> [Material for this exercise]
import Literature.MathematicalPhysics.QuantumFieldTheory.Balaban1983to89.T4Spectator
import Literature.MathematicalPhysics.QuantumFieldTheory.Balaban1983to89.T4DressingDefect
import Literature.MathematicalPhysics.QuantumFieldTheory.Balaban1983to89.T4MomentMayerStep

/-!
# `Balaban1983to89.T4ObservableTelescope` — OBSERVABLE-LEVEL TELESCOPING through Bałaban's chain `ρ_{k+1} = ℝ(Tρ_k)`:
# the exact ℝ-defect identity for a unit-lattice weight, its K-uniform summation lemma, and the one-term defect of the
# concrete operation (0.3) as «fibre mass × difference of conditional means» (cell T4, node O3b/H2 = NE1′; bookkeeping)

HONEST FRAMING.  Audit cell `pub-balaban`, unit `b2b-balaban-t4-ne1p-p3` (T⁴-continuum fan-out, PROVER seat P3 for the
spine estimate NE1′ = DRESSED STABILITY in the observable-attached format, journal row `T4-O3.E-NE1′-PROVE-P3*`; companion
record `HOME/t4/T4-EST-NE1p-P3.md`).  ASSIGNED TECHNIQUE of the seat: «observable-level telescoping: write ⟨F⟩ differences
as telescoping sums over scales and bound each increment by the printed one-step contraction + the μ-derivative of the
effective action».  The cell's T4 target is the existence and uniqueness of the continuum limit of unit-scale averaged
loop expectations on a FINITE torus, with Bałaban's densities as GIVEN data satisfying the printed end statement (B) as a
HYPOTHESIS; it is NOT an infinite-volume statement, NOT a mass gap, NOT the Clay problem, and this module is NOT progress on
any summit.  Value = kernel-checked bookkeeping: the EXACT identity behind the seat's technique, the abstract summation lemma
that says precisely which per-step sizes make it K-uniform, and the exact form of ONE increment in the tree's concrete model
of the operation (0.3) — so that the ONE inequality the technique needs and the series does not print can be read off as a
typed hypothesis shape (`CondMeanGap`, §3) instead of prose.  Every conditional of the cell (BetaPertH, (B), (B^μ)) is
absent here because nothing here uses it: no statement below is about Bałaban's actual densities beyond the printed SHAPES
(0.2)/(0.3)/(0.4) already typed in the tree.

CITATION HEADER.  What is taken from T. Bałaban's series (CMP 1984–89) is ONLY what the imported tree modules already quote
and model, re-used BY NAME: the push-forward reading of a renormalization transformation `Setup.IsRT` ([Balaban1985Averaging]
(10) p. 19, tree DIVERGENCE F7); the ORDER of the two operations [Balaban1988Convergent] (0.2) p. 244 «ρ_k = RTρ_{k−1} =
(RT)^kρ₀» (tree `T4Continuum.Realisation.rho_succ_eq`, `T4Spectator.rho_succ_eq_R_Trho`); the normalization property
[Balaban1989LargeFieldI] (0.4) p. 176 «∫dV(Rρ)(V) = ∫dVρ(V)» (tree `Setup.PreservesIntegral`); and the concrete shape of the
large-field operation [Balaban1989LargeFieldI] (0.3) p. 176 / (1.100)–(1.102) p. 201 as modelled by the tree's
`B15.BasicStep.normTerm` / `RopReal` / `fibreIntegral` («new(V)·∫dV⌈old/∫dV⌈new», the proviso «the denominators are positive»
= the hypothesis `den_ne` below) with its PROVED (1.102) `B15.BasicStep.integral_normTerm_eq`.  The conditional fibre law and
conditional mean `E_t[· | V_out]` are the tree's `T4DressingDefect.condLaw` / `condMean` (node O3b's D-term object: `D′(0) =
E[F | V_out] − F(ref)`, `T4DressingDefect.hasDerivAt_dTerm_zero` — THIS is the «μ-derivative of the effective action» of the
seat's technique, now identified increment by increment, §3).  No page of the series was newly read for this module; no
sentence is newly attributed to it; nothing of Bałaban's averaging, of his small-field densities, or of his R beyond the
cited tree shapes is encoded (cell DIVERGENCE F6/F9 honoured).  ABSOLUTE RULE honoured: no programme-internal statement is a
hypothesis-free input — §1–§2 are over abstract carriers, §3 is over the tree's concrete model, §4 instantiates §1 on the
cell's data type `T4Continuum.FiniteEpsData` using only its fields.

WHAT IS PROVED (all [folklore] bookkeeping; no `sorry`, no new axiom):
§1 THE EXACT TELESCOPING IDENTITY (abstract, cast-free by recursion on the number of steps).  For one-step averagings
   `av k : T^{(k)} → T^{(k+1)}`, densities `ρ k`, transforms `Tρ k` and operations `R k` forming a chain IN THE PRINTED
   ORDER (`PrintedChain`: `IsRT (av k).avg (ρ k) (Tρ k)` and `ρ (k+1) = R k (Tρ k)` for `k < K` — a HYPOTHESIS SHAPE, the
   fields `isRT_Trho`/`rho_succ_eq` of `T4Continuum.Realisation` abstracted), and a bounded measurable weight `f` on
   `T^{(K)}`:  `∫ρ₀(U) f(Ū^K) dU = ∫ρ_K(V) f(V) dV + Σ_{k<K} defect_k`, where `defect_k = ∫(Tρ_k) g_k − ∫ R_k(Tρ_k) g_k` is
   the ℝ-DEFECT of the pulled-back weight `g_k = f ∘ avg_{K−1} ∘ ⋯ ∘ avg_{k+1}` (`telescopeSum`,
   `integral_zero_mul_comp_iter_eq`).  Consequences: total integrals `∫ρ_K = ∫ρ₀` from (0.4) alone
   (`integral_eq_integral_zero_of_printedChain`); the defect of a constant weight vanishes under (0.4) (`defect_const`,
   `telescopeSum_const`); the whole sum vanishes when every R-step preserves the integral of `Tρ_k` against every bounded
   measurable weight (`WeaklyInvisible` = the abstract form of `T4Spectator.RWeaklyInvisible`;
   `telescopeSum_eq_zero_of_weaklyInvisible` — the O3-alt collapse: then the observable is a spectator and the technique has
   nothing to bound); the normalised form (`ratio_comp_iter_eq`).
§2 THE SUMMATION LEMMA (which per-step sizes make the technique K-uniform).  `DefectBoundedBy … a K f` (recursive predicate:
   the k-th defect of the pulled-back weight is `≤ a k` in absolute value) ⇒ `|Σ defects| ≤ Σ_{k<K} a k`
   (`abs_telescopeSum_le`); and if `a k ≤ C·r^{K−1−k}` with `0 ≤ r < 1` (geometric decay in the SCALE DISTANCE between the
   step and the observable) then `|Σ defects| ≤ C/(1−r)` UNIFORMLY IN K (`sum_range_le_of_geometric`,
   `abs_telescopeSum_le_of_geometric`).  This is the precise arithmetic content of the seat's verdict (record §3): per-step
   sizes that do NOT decay geometrically in the scale distance (the first-order «sup-oscillation × large-field count» sizes —
   cell dead end (h)) give a bound growing with K; sizes carrying the factor `(θ₁φ)^{K−1−k}` against the count `L^{4(K−1−k)}`
   give `r = L⁴θ₁φ·(…)`, i.e. K-uniformity exactly under the cell's product condition.
§3 ONE INCREMENT IN THE CONCRETE MODEL OF (0.3).  For ONE term (insert `ins`, integrated density `old`, fibre `s = Λ`) under
   the printed provisos (`TermProvisos`: measurable, `0 ≤ · ≤ C`, `∫dV⌈_s ins ≠ 0`), the ONE-TERM DEFECT
   `termDefect s ins old g = ∫ old·g − ∫ normTerm(s,ins,old)·g` of a weight `g` satisfies:
   (i) the defect of a finite sum of terms is the sum of the one-term defects (`defect_ropReal_eq_sum`,
   `defect_eq_sum_termDefect`); (ii) it VANISHES for every bounded measurable weight independent of the fibre variables
   (`termDefect_eq_zero_of_fibreIndep'` — (1.102) dressed by a spectator; the observable-level meaning: terms whose
   large-field region does not meet the support of the pulled-back loop contribute nothing); (iii) CENTRING and the
   FIRST-ORDER bound `|termDefect| ≤ 2δ·∫old` whenever `g` oscillates by at most `δ` around some fibre-independent `m`
   (`abs_termDefect_le_of_osc` — the «sup-oscillation × mass» size, sufficient per term, insufficient when summed: record §3);
   (iv) the EXACT CONDITIONAL-MEAN FORM for a nonnegative bounded weight:
   `termDefect s ins old g = ∫ dV ∫dV⌈_s old(V) · (E^{old}_s[g | V_out] − E^{ins}_s[g | V_out])`
   (`termDefect_eq_integral_fibreIntegral_mul_sub`, via the tower identity `integral_fibreIntegral_eq` and
   `fibreIntegral_mul_eq_mul_condMean`) — the increment is the old term's fibre mass integrated against the DIFFERENCE OF THE
   TWO CONDITIONAL MEANS of the weight (old fibre law vs. insert fibre law), i.e. the difference of the two first μ-derivatives
   `D′(0)` of `T4DressingDefect`; hence (v) `|termDefect| ≤ ε·∫old` under the typed hypothesis shape `CondMeanGap s ins old g ε`
   (`abs_termDefect_le_of_condMeanGap`; assembled over the terms of one ℝ-step: `abs_defect_ropReal_le_sum`, the per-step
   size «Σ_terms gap × mass» to be fed into §2).  `CondMeanGap` IS THE LOCATED MISSING INEQUALITY of the technique: nothing in the series
   bounds the difference of conditional means of a unit-lattice loop weight under the old term's and the insert's fibre laws;
   the cell's candidate size for it (row O3.E-i′, `T4FirstOrderSize`, NE1′ (b): `ε_t ≲ c·g_j²M⁴R_j²(θ₁φ)^{K−j}` at non-flat
   exteriors, Q22) is programme-internal and is NOT used here.
§4 THE CELL'S DATA.  For `D : T4Continuum.FiniteEpsData F G` the realised run `(K, g₀)` IS a printed chain
   (`printedChain_rho`, from the fields `isRT_Trho`, `rho_succ_eq`), so UNCONDITIONALLY (given `D.AvgMeasurable`):
   `∫ρ₀ f(Ū^K) = ∫ρ_K f + telescopeSum` (`integral_rho_zero_mul_comp_iter_eq`) and the finite-ε Wilson expectation of any
   bounded measurable function of the K-fold averaged field is `(∫ρ_K f + telescopeSum)/∫ρ_K`
   (`expect_comp_iter_eq_telescope` — the unconditional companion of `T4Spectator.expect_comp_iter_eq`, whose hypothesis
   `hch`/`RWeaklyInvisible` is exactly `telescopeSum = 0`, `telescopeSum_rho_eq_zero_of_invisible`).
§5 (v1.1, APPEND-ONLY) CONSUMER SEAMS.  The two-law gap from two ONE-LAW deviations `CondMeanDev` off a common
   fibre-independent reference (`condMeanGap_of_dev`, triangle inequality; the insert's positivity proviso supplies `hden`);
   linearity of the conditional mean and `E^{w}_s[m | V_out] = m(V)` for fibre-independent `m` (`condMean_sub`,
   `condMean_of_fibreIndep`); the FIRST/SECOND-ORDER CHANNEL SPLIT of a one-law deviation (`condMeanDev_of_channels`:
   «|conditional mean of the linear part| ≤ p» + «remainder ≤ q on the support of the law» ⇒ deviation `≤ p + q` — the typed
   form of record §3 (R1)/(R2); the sizes `p`, `q` for Bałaban's laws are the cell's GAPS G-ne1p3-1 and G-ne1p3-2, NOT printed, NOT
   proved); and the NORMALISED BOUND `|⟨f(Ū^K)⟩ − ⟨f⟩_{ρ_K}| ≤ (Σ_{k<K} a_k)/∫ρ_K` under `DefectBoundedBy`
   (`abs_ratio_comp_iter_sub_le`, `abs_expect_comp_iter_sub_le`).

WHAT IS NOT PROVED.  No size of any defect for Bałaban's densities; no statement that Bałaban's R acts by (0.3) on a given
representation (§3 (i) takes `R σ = RopReal …` as a HYPOTHESIS); no K-uniform bound for the cell's observables — that is
NE1′ itself and needs `CondMeanGap`-type inputs per term and per step, which are the open rows O3.E-i′/Q22 of the cell's
T4-DAG.  Module path/namespace follow the tree's `Literature.<Topic>.<Sub>` convention (lean/CONVENTIONS.md §2).  Staged
byte-identically in the cell package `run/shared/lean/pub/pub-balaban/lean/BalabanYm4/Literature/…/T4ObservableTelescope.lean`.
-/

noncomputable section

open MeasureTheory
open scoped BigOperators ENNReal

namespace Literature.MathematicalPhysics.QuantumFieldTheory.Balaban1983to89.T4ObservableTelescope

open T4Spectator

/-! ## §1 The exact telescoping identity along the printed-order chain (abstract carriers, cast-free) -/

section Chain

variable {P : Params} {G : Type*} [GaugeGroup G] [MeasurableSpace G] [HaarData G]

/-- THE ONE-STEP ℝ-DEFECT of a weight `g` on `T^{(j)}` for a density `σ` and an operation `R` on densities:
`∫dV σ(V) g(V) − ∫dV (Rσ)(V) g(V)`.  For `g = 1` it vanishes under the printed (0.4) (`defect_const`); for general `g`
nothing is printed — this is the INCREMENT of the seat's telescoping sum. [folklore] -/
def defect {j : ℕ} (σ : Density P j G) (R : Density P j G → Density P j G) (g : GaugeField P j G → ℝ) : ℝ :=
  (∫ V, σ V * g V ∂fieldMeasure P j G) - ∫ V, R σ V * g V ∂fieldMeasure P j G

/-- HYPOTHESIS SHAPE (the fields `isRT_Trho`, `rho_succ_eq` of `T4Continuum.Realisation`, abstracted; nothing asserted):
a chain of densities IN THE PRINTED ORDER «ρ_k = RTρ_{k−1}» — for every `k < K`, `Tρ k` is the renormalization transform
of `ρ k` along `(av k).avg` (tree `Setup.IsRT`) and `ρ (k+1) = R k (Tρ k)`. [cite: Balaban1988Convergent, (0.2) p.244] -/
structure PrintedChain (av : ∀ j, Averaging P j G) (ρ : (k : ℕ) → Density P k G)
    (Tρ : (k : ℕ) → Density P (k + 1) G) (R : (k : ℕ) → Density P (k + 1) G → Density P (k + 1) G) (K : ℕ) :
    Prop where
  /-- the T-steps, in the tree's push-forward reading -/
  isRT : ∀ k, k < K → IsRT (av k).avg (ρ k) (Tρ k)
  /-- (0.2): the next density is the R-image of the transform -/
  succ_eq : ∀ k, k < K → ρ (k + 1) = R k (Tρ k)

> [Task to complete] Please go through the entries and show every line with the word "integrated".

> [Worked solution]
§3 ONE INCREMENT IN THE CONCRETE MODEL OF (0.3).  For ONE term (insert `ins`, integrated density `old`, fibre `s = Λ`) under
   `fibreIntegral_mul_eq_mul_condMean`) — the increment is the old term's fibre mass integrated against the DIFFERENCE OF THE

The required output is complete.